▶ **Requirement**
From the entries below, extract every line that includes the word "hLρR".

── Listed entries

import Summits.AtomisticToContinuum.FouriersLaw.Theorems.BondHeatUncertaintySubdiffusiveBondHeatKernelGibbsB

/-!
# Kernel-level Gibbs invariance for the pinned chain, part C: `e^{-H/T}` is an eigenfunction of the reversed kernels

Third of four support files proving clause (a) of `BoundaryEscapeDeficit.BoundaryKernelBasics`
(stmt-AtomisticToContinuum-12239), needed by crux `stmt-AtomisticToContinuum-9120` (line `bath-bond-deficit-integral`,
stub `stub_bathBondReduction`). This part: for a chain with smooth confining potentials, `N ≥ 1`, `T > 0`, the
transition kernels `P̂_t` of the time-reversed Langevin equation (`OscillatorChain.langevinRevKernel`, both baths at
`T`) satisfy `∫ e^{-H/T} dP̂_t(z,·) = e^{-2γt} e^{-H(z)/T}` (`integral_gibbsDensity_langevinRevKernel`): Dynkin's
identity (`RegularConfinedDrift.sdeKernel_dynkin`) for the compactly supported truncations `e^{-H/T}χ(H/R)`, the
estimate of part B, dominated convergence `R → ∞`, and the linear ODE `Φ' = -2γΦ` solved by
`constant_of_has_deriv_right_zero`.
-/

noncomputable section

open MeasureTheory ProbabilityTheory Filter Topology Set
open scoped NNReal ENNReal

namespace Summit.AtomisticToContinuum.FouriersLaw.Theorems.SubdiffusiveBondHeat

open Literature.MathematicalPhysics.KineticTheory.HeatConduction
open Literature.MathematicalPhysics.KineticTheory Literature.Probability.Process OscillatorChain

variable {N : ℕ}

/-! ### The Gibbs density is an eigenfunction of the reversed kernels: `P̂_t e^{-H/T} = e^{-2γt} e^{-H/T}` -/

section Eigen

variable {P : OscillatorChain} (hP : P.IsConfining) (N : ℕ) (T_L T_R : ℝ)
include hP

/-- For bounded continuous `g`, `s ↦ ∫ g dP̂_{s⁺}(z, ·)` is continuous (dominated convergence along the
continuous flow of the reversed equation). [folklore] -/
theorem continuous_integral_langevinRevKernel (z : PhaseSpace N) {g : PhaseSpace N → ℝ}
    (hg : Continuous g) {C : ℝ} (hC : ∀ y, ‖g y‖ ≤ C) :
    Continuous fun s : ℝ => ∫ y, g y ∂(P.langevinRevKernel N T_L T_R s.toNNReal z) := by
  set D := hP.reversedDrift N with hD
  have hv₁ := hP.bathVecL_mem_reversedDrift_noise N T_L
  have hv₂ := hP.bathVecR_mem_reversedDrift_noise N T_R
  have hrep : (fun s : ℝ => ∫ y, g y ∂(P.langevinRevKernel N T_L T_R s.toNNReal z)) = fun s =>
      ∫ w, g (sdeSolMap (fun y => -P.drift N y) (P.bathVecL N T_L) (P.bathVecR N T_R)
        (s.toNNReal : ℝ) z (pairPath w)) ∂wienerPair := by
    funext s
    exact D.toConfinedDrift.integral_sdeKernel hv₁ hv₂ _ z hg.aestronglyMeasurable
  rw [hrep]
  have hflow_cont : ∀ w, Continuous fun s : ℝ => sdeSolMap (fun y => -P.drift N y) (P.bathVecL N T_L)
      (P.bathVecR N T_R) (s.toNNReal : ℝ) z (pairPath w) :=
    fun w => (D.toConfinedDrift.continuous_sdeSolMap hv₁ hv₂ z (pairPath w)).comp
      (continuous_subtype_val.comp continuous_real_toNNReal)
  have hflow_meas : ∀ s : ℝ, Measurable fun w => sdeSolMap (fun y => -P.drift N y) (P.bathVecL N T_L)
      (P.bathVecR N T_R) (s.toNNReal : ℝ) z (pairPath w) :=
    fun s => D.toConfinedDrift.measurable_sdeSolMap_pairPath_right hv₁ hv₂ _ z
  exact continuous_of_dominated (fun s => (hg.measurable.comp (hflow_meas s)).aestronglyMeasurable)
    (fun s => Eventually.of_forall fun w => hC _) (integrable_const C)
    (Eventually.of_forall fun w => hg.comp (hflow_cont w))

/-- The reversed kernels are probability measures. [folklore] -/
theorem isProbabilityMeasure_langevinRevKernel (t : ℝ≥0) (z : PhaseSpace N) :
    IsProbabilityMeasure (P.langevinRevKernel N T_L T_R t z) :=
  (hP.isMarkovKernel_langevinRevKernel N T_L T_R t).isProbabilityMeasure z

variable {N} (hU : ContDiff ℝ ((⊤ : ℕ∞) : WithTop ℕ∞) P.U) (hV : ContDiff ℝ ((⊤ : ℕ∞) : WithTop ℕ∞) P.V)
  (hN : 0 < N) {T : ℝ} (hT : 0 < T)
include hU hV hN hT

/-- **`e^{-H/T}` is an eigenfunction of the reversed transition kernels at equal bath temperatures**:
`∫ e^{-H/T} dP̂_t(z, ·) = e^{-2γt} e^{-H(z)/T}` for all `t ≥ 0`, `z` (smooth confining potentials, `N ≥ 1`,
`T > 0`). Proof: Dynkin's identity for the truncations `ρ_R = e^{-H/T}χ(H/R) ∈ C²_c` of the reversed equation,
`L̂ρ_R = -2γρ_R + O(1/R)` (`revGenerator_truncGibbs_sub_le`), dominated convergence `R → ∞`, and the linear
ODE `Φ' = -2γΦ` for `Φ(t) = P̂_t ρ(z)`. [cite: CuneoEckmannHairerReyBellet2018, §3.1] -/
theorem integral_gibbsDensity_langevinRevKernel (t : ℝ≥0) (z : PhaseSpace N) :
    ∫ y, P.gibbsDensity N T y ∂(P.langevinRevKernel N T T t z) =
      Real.exp (-(2 * P.γ) * t) * P.gibbsDensity N T z := by
  -- notation and basic facts
  set D := hP.reversedDrift N with hD
  have hv₁ := hP.bathVecL_mem_reversedDrift_noise N T
  have hv₂ := hP.bathVecR_mem_reversedDrift_noise N T
  set κ : ℝ≥0 → Kernel (PhaseSpace N) (PhaseSpace N) := P.langevinRevKernel N T T with hκ
  have hκs : ∀ s, κ s = sdeKernel (fun y => -P.drift N y) (P.bathVecL N T) (P.bathVecR N T) s := fun s => rfl
  haveI hprob : ∀ s y, IsProbabilityMeasure (κ s y) := fun s y =>
    isProbabilityMeasure_langevinRevKernel hP N T T s y
  set Hm := P.hamiltonian N with hHm
  set ρ : PhaseSpace N → ℝ := P.gibbsDensity N T with hρdef
  have hρ : ρ = fun y => Real.exp (-Hm y / T) := rfl
  have hU2 : ContDiff ℝ 2 P.U := hU.of_le (by norm_cast)
  have hV2 : ContDiff ℝ 2 P.V := hV.of_le (by norm_cast)
  have hH2 : ContDiff ℝ 2 Hm := P.contDiff_hamiltonian hU2 hV2 N
  have hHc : Continuous Hm := hH2.continuous
  have hH0 : ∀ y, 0 ≤ Hm y := fun y => P.hamiltonian_nonneg_of_nonneg hP.U_nonneg hP.V_nonneg N y
  have hρc : Continuous ρ := by rw [hρ]; fun_prop
  have hρ0 : ∀ y, 0 ≤ ρ y := fun y => (Real.exp_pos _).le
  have hρ1 : ∀ y, ρ y ≤ 1 := fun y => by
    rw [hρ]; dsimp only
    rw [Real.exp_le_one_iff, neg_div]
    exact neg_nonpos.2 (div_nonneg (hH0 y) hT.le)
  have hρn : ∀ y, ‖ρ y‖ ≤ 1 := fun y => by rw [Real.norm_of_nonneg (hρ0 y)]; exact hρ1 y
  -- the truncations
  set ρR : ℕ → PhaseSpace N → ℝ := fun n y => Real.exp (-Hm y / T) * smoothCutoff (Hm y / (n + 1)) with hρR
  have hRpos : ∀ n : ℕ, (0:ℝ) < n + 1 := fun n => by positivity
  have hρR2 : ∀ n, ContDiff ℝ 2 (ρR n) := fun n => by
    have h1 : ContDiff ℝ 2 fun y => Real.exp (-Hm y / T) := (hH2.neg.div_const T).exp
    have h2 : ContDiff ℝ 2 fun y => smoothCutoff (Hm y / (n + 1)) :=
      (contDiff_smoothCutoff (n := 2)).comp (hH2.div_const _)
    exact h1.mul h2
  have hρRc : ∀ n, Continuous (ρR n) := fun n => (hρR2 n).continuous
  have hρRsupp : ∀ n, HasCompactSupport (ρR n) := fun n => by
    refine HasCompactSupport.intro (hP.isCompact_setOf_hamiltonian_le N (2 * (n + 1))) fun y hy => ?_
    simp only [mem_setOf_eq, not_le] at hy
    have h2 : 2 ≤ Hm y / (n + 1) := by rw [le_div_iff₀ (hRpos n)]; linarith
    show Real.exp (-Hm y / T) * smoothCutoff (Hm y / (n + 1)) = 0
    rw [smoothCutoff_of_two_le h2, mul_zero]
  have hρR0 : ∀ n y, 0 ≤ ρR n y := fun n y => mul_nonneg (Real.exp_pos _).le (smoothCutoff_nonneg _)
  have hρRle : ∀ n y, ρR n y ≤ ρ y := fun n y => by
    rw [hρ]
    exact mul_le_of_le_one_right (Real.exp_pos _).le (smoothCutoff_le_one _)
  have hρRn : ∀ n y, ‖ρR n y‖ ≤ 1 := fun n y => by
    rw [Real.norm_of_nonneg (hρR0 n y)]; exact (hρRle n y).trans (hρ1 y)
  have hρRlim : ∀ y, Tendsto (fun n => ρR n y) atTop (𝓝 (ρ y)) := fun y => by
    refine tendsto_const_nhds.congr' ?_
    obtain ⟨n₀, hn₀⟩ := exists_nat_ge (Hm y)
    filter_upwards [eventually_ge_atTop n₀] with n hn
    have h1 : Hm y / (n + 1) ≤ 1 := by
      rw [div_le_one (hRpos n)]
      have : (n₀ : ℝ) ≤ n := by exact_mod_cast hn
      linarith
    show ρ y = Real.exp (-Hm y / T) * smoothCutoff (Hm y / (n + 1))
    rw [smoothCutoff_of_le_one h1, mul_one, hρ]
  -- the generator error
  obtain ⟨C, hC⟩ := revGenerator_truncGibbs_sub_le hU2 hV2 hP.U_nonneg hP.V_nonneg hN hP.γ_nonneg hT
  set L := sdeGenerator (fun y => -P.drift N y) (P.bathVecL N T) (P.bathVecR N T) with hL
  set eR : ℕ → PhaseSpace N → ℝ := fun n y => L (ρR n) y + 2 * P.γ * ρR n y with heR
  have heRb : ∀ n y, |eR n y| ≤ C / (n + 1) := fun n y => by
    have := hC (n + 1) (by linarith [(n.cast_nonneg : (0:ℝ) ≤ n)]) y
    exact this
  have hC0 : 0 ≤ C := by
    have := (abs_nonneg _).trans (heRb 0 z)
    simpa using this
  have hYc : Continuous fun y => -P.drift N y := D.contDiff_drift.continuous
  have heRc : ∀ n, Continuous (eR n) := fun n =>
    (continuous_sdeGenerator _ _ hYc (hρR2 n)).add (continuous_const.mul (hρRc n))
  have hLρR : ∀ n y, L (ρR n) y = -(2 * P.γ) * ρR n y + eR n y := fun n y => by
    simp only [heR]; ring
  -- kernel integrals as functions of real time
  set Φ : ℝ → ℝ := fun s => ∫ y, ρ y ∂(κ s.toNNReal z) with hΦ
  set ΦR : ℕ → ℝ → ℝ := fun n s => ∫ y, ρR n y ∂(κ s.toNNReal z) with hΦR
  set ER : ℕ → ℝ → ℝ := fun n s => ∫ y, eR n y ∂(κ s.toNNReal z) with hER
  have hΦc : Continuous Φ := continuous_integral_langevinRevKernel hP N T T z hρc hρn
  have hΦRc : ∀ n, Continuous (ΦR n) := fun n => continuous_integral_langevinRevKernel hP N T T z (hρRc n) (hρRn n)
  have hERc : ∀ n, Continuous (ER n) := fun n =>
    continuous_integral_langevinRevKernel hP N T T z (heRc n) (C := C / (n + 1)) fun y => by
      rw [Real.norm_eq_abs]; exact heRb n y
  have hΦRle : ∀ n s, |ΦR n s| ≤ 1 := fun n s => by
    have := norm_integral_le_of_norm_le_const (μ := κ s.toNNReal z) (Eventually.of_forall (hρRn n))
    simpa [probReal_univ] using this
  have hERle : ∀ n s, |ER n s| ≤ C / (n + 1) := fun n s => by
    have := norm_integral_le_of_norm_le_const (μ := κ s.toNNReal z)
      (Eventually.of_forall (fun y => show ‖eR n y‖ ≤ C / (n + 1) by rw [Real.norm_eq_abs]; exact heRb n y))
    simpa [probReal_univ] using this
  -- Dynkin for the truncations: `ΦR n u - ρR n z = ∫₀ᵘ (-2γ ΦR n s + ER n s) ds`, `u ≥ 0`
  have hdyn : ∀ (n : ℕ) (u : ℝ), 0 ≤ u → ΦR n u - ρR n z = ∫ s in (0:ℝ)..u, (-(2 * P.γ) * ΦR n s + ER n s) := by
    intro n u hu
    have h := D.sdeKernel_dynkin hv₁ hv₂ (hρR2 n) (hρRsupp n) u.toNNReal z
    rw [Real.coe_toNNReal _ hu, ← hκs] at h
    simp only [hΦR, hER]
    rw [h]
    refine intervalIntegral.integral_congr fun s _ => ?_
    rw [← hκs]
    have hint1 : Integrable (ρR n) (κ s.toNNReal z) :=
      (integrable_const 1).mono' (hρRc n).aestronglyMeasurable (Eventually.of_forall (hρRn n))
    have hint2 : Integrable (eR n) (κ s.toNNReal z) :=
      (integrable_const (C / (n + 1))).mono' (heRc n).aestronglyMeasurable
        (Eventually.of_forall fun y => by rw [Real.norm_eq_abs]; exact heRb n y)
    have e1 : (fun y => L (ρR n) y) = fun y => -(2 * P.γ) * ρR n y + eR n y := funext (hLρR n)
    show ∫ y, L (ρR n) y ∂(κ s.toNNReal z) = -(2 * P.γ) * ∫ y, ρR n y ∂(κ s.toNNReal z) + ∫ y, eR n y ∂(κ s.toNNReal z)
    rw [e1, integral_add (hint1.const_mul _) hint2, integral_const_mul]
  -- pass to the limit `n → ∞` in Dynkin's identity
  have hlim : ∀ u : ℝ, 0 ≤ u → Φ u - ρ z = ∫ s in (0:ℝ)..u, (-(2 * P.γ) * Φ s) := by
    intro u hu
    have hL1 : Tendsto (fun n => ΦR n u - ρR n z) atTop (𝓝 (Φ u - ρ z)) := by
      refine Tendsto.sub ?_ (hρRlim z)
      simp only [hΦR, hΦ]
      exact tendsto_integral_of_dominated_convergence (fun _ => 1)
        (fun n => (hρRc n).aestronglyMeasurable) (integrable_const 1)
        (fun n => Eventually.of_forall (hρRn n)) (Eventually.of_forall hρRlim)
    have hL2 : Tendsto (fun n => ∫ s in (0:ℝ)..u, (-(2 * P.γ) * ΦR n s + ER n s)) atTop
        (𝓝 (∫ s in (0:ℝ)..u, (-(2 * P.γ) * Φ s))) := by
      refine intervalIntegral.tendsto_integral_filter_of_dominated_convergence (fun _ => 2 * P.γ + C) ?_ ?_
        ?_ ?_
      · exact Eventually.of_forall fun n =>
          ((continuous_const.mul (hΦRc n)).add (hERc n)).aestronglyMeasurable
      · refine Eventually.of_forall fun n => Eventually.of_forall fun s _ => ?_
        have h1 := hΦRle n s
        have h2 := hERle n s
        have h3 : C / (n + 1) ≤ C := div_le_self hC0 (by linarith [(n.cast_nonneg : (0:ℝ) ≤ n)])
        rw [Real.norm_eq_abs]
        calc |-(2 * P.γ) * ΦR n s + ER n s| ≤ |-(2 * P.γ) * ΦR n s| + |ER n s| := abs_add_le _ _
          _ = 2 * P.γ * |ΦR n s| + |ER n s| := by
              rw [abs_mul, abs_neg, abs_of_nonneg (by linarith [hP.γ_nonneg])]
          _ ≤ 2 * P.γ * 1 + C := add_le_add (mul_le_mul_of_nonneg_left h1 (by linarith [hP.γ_nonneg]))
              (h2.trans h3)
          _ = 2 * P.γ + C := by ring
      · exact intervalIntegrable_const
      · refine Eventually.of_forall fun s _ => ?_
        have hA : Tendsto (fun n => ΦR n s) atTop (𝓝 (Φ s)) := by
          simp only [hΦR, hΦ]
          exact tendsto_integral_of_dominated_convergence (fun _ => 1)
            (fun n => (hρRc n).aestronglyMeasurable) (integrable_const 1)
            (fun n => Eventually.of_forall (hρRn n)) (Eventually.of_forall hρRlim)
        have hB : Tendsto (fun n => ER n s) atTop (𝓝 0) := by
          have hCn : Tendsto (fun n : ℕ => C / (n + 1)) atTop (𝓝 0) :=
            tendsto_const_nhds.div_atTop (tendsto_natCast_atTop_atTop.atTop_add tendsto_const_nhds)
          exact squeeze_zero_norm (fun n => by rw [Real.norm_eq_abs]; exact hERle n s) hCn
        have := (hA.const_mul (-(2 * P.γ))).add hB
        simpa using this
    have hEq : (fun n => ΦR n u - ρR n z) = fun n => ∫ s in (0:ℝ)..u, (-(2 * P.γ) * ΦR n s + ER n s) :=
      funext fun n => hdyn n u hu
    rw [hEq] at hL1
    exact tendsto_nhds_unique hL1 hL2
  -- solve the linear ODE: `e^{2γs} Φ(s)` is constant on `[0, t]`
  have hΦ0 : Φ 0 = ρ z := sub_eq_zero.1 (by simpa using hlim 0 le_rfl)
  have key : ∀ x ∈ Icc (0:ℝ) t, Real.exp (2 * P.γ * x) * Φ x = Real.exp (2 * P.γ * 0) * Φ 0 := by
    refine constant_of_has_deriv_right_zero ?_ ?_
    · exact ((Real.continuous_exp.comp (continuous_const.mul continuous_id)).mul hΦc).continuousOn
    · intro x hx
      have hx0 : 0 ≤ x := hx.1
      -- `Φ` agrees on `[0, ∞)` with `Ψ(s) = ρ z - 2γ ∫₀ˢ Φ`, which is differentiable
      have hΨ : HasDerivAt (fun s => ρ z + ∫ r in (0:ℝ)..s, (-(2 * P.γ) * Φ r)) (-(2 * P.γ) * Φ x) x := by
        have hc2 : Continuous (fun r => -(2 * P.γ) * Φ r) := continuous_const.mul hΦc
        exact (hc2.integral_hasStrictDerivAt 0 x).hasDerivAt.const_add (ρ z)
      have hΦd : HasDerivWithinAt Φ (-(2 * P.γ) * Φ x) (Ici x) x := by
        refine hΨ.hasDerivWithinAt.congr (fun y hy => ?_) ?_
        · have := hlim y (hx0.trans hy)
          linarith
        · have := hlim x hx0
          linarith
      have hexp : HasDerivWithinAt (fun s => Real.exp (2 * P.γ * s)) (Real.exp (2 * P.γ * x) * (2 * P.γ))
          (Ici x) x := by
        have h1 : HasDerivAt (fun s : ℝ => 2 * P.γ * s) (2 * P.γ) x := by
          simpa using (hasDerivAt_id x).const_mul (2 * P.γ)
        exact h1.exp.hasDerivWithinAt
      have := hexp.mul hΦd
      refine this.congr_deriv ?_
      ring
  have hfin := key t ⟨t.coe_nonneg, le_rfl⟩
  rw [mul_zero, Real.exp_zero, one_mul, hΦ0] at hfin
  have hΦt : Φ t = ∫ y, ρ y ∂(κ t z) := by simp only [hΦ, Real.toNNReal_coe]
  rw [← hΦt]
  have hexp : Real.exp (-(2 * P.γ) * t) * Real.exp (2 * P.γ * t) = 1 := by
    rw [← Real.exp_add]; simp
  calc Φ t = Real.exp (-(2 * P.γ) * t) * (Real.exp (2 * P.γ * t) * Φ t) := by
        rw [← mul_assoc, hexp, one_mul]
    _ = Real.exp (-(2 * P.γ) * t) * ρ z := by rw [hfin]

end Eigen

end Summit.AtomisticToContinuum.FouriersLaw.Theorems.SubdiffusiveBondHeat

end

────

▶ **Answer to this exercise**
  have hLρR : ∀ n y, L (ρR n) y = -(2 * P.γ) * ρR n y + eR n y := fun n y => by
    have e1 : (fun y => L (ρR n) y) = fun y => -(2 * P.γ) * ρR n y + eR n y := funext (hLρR n)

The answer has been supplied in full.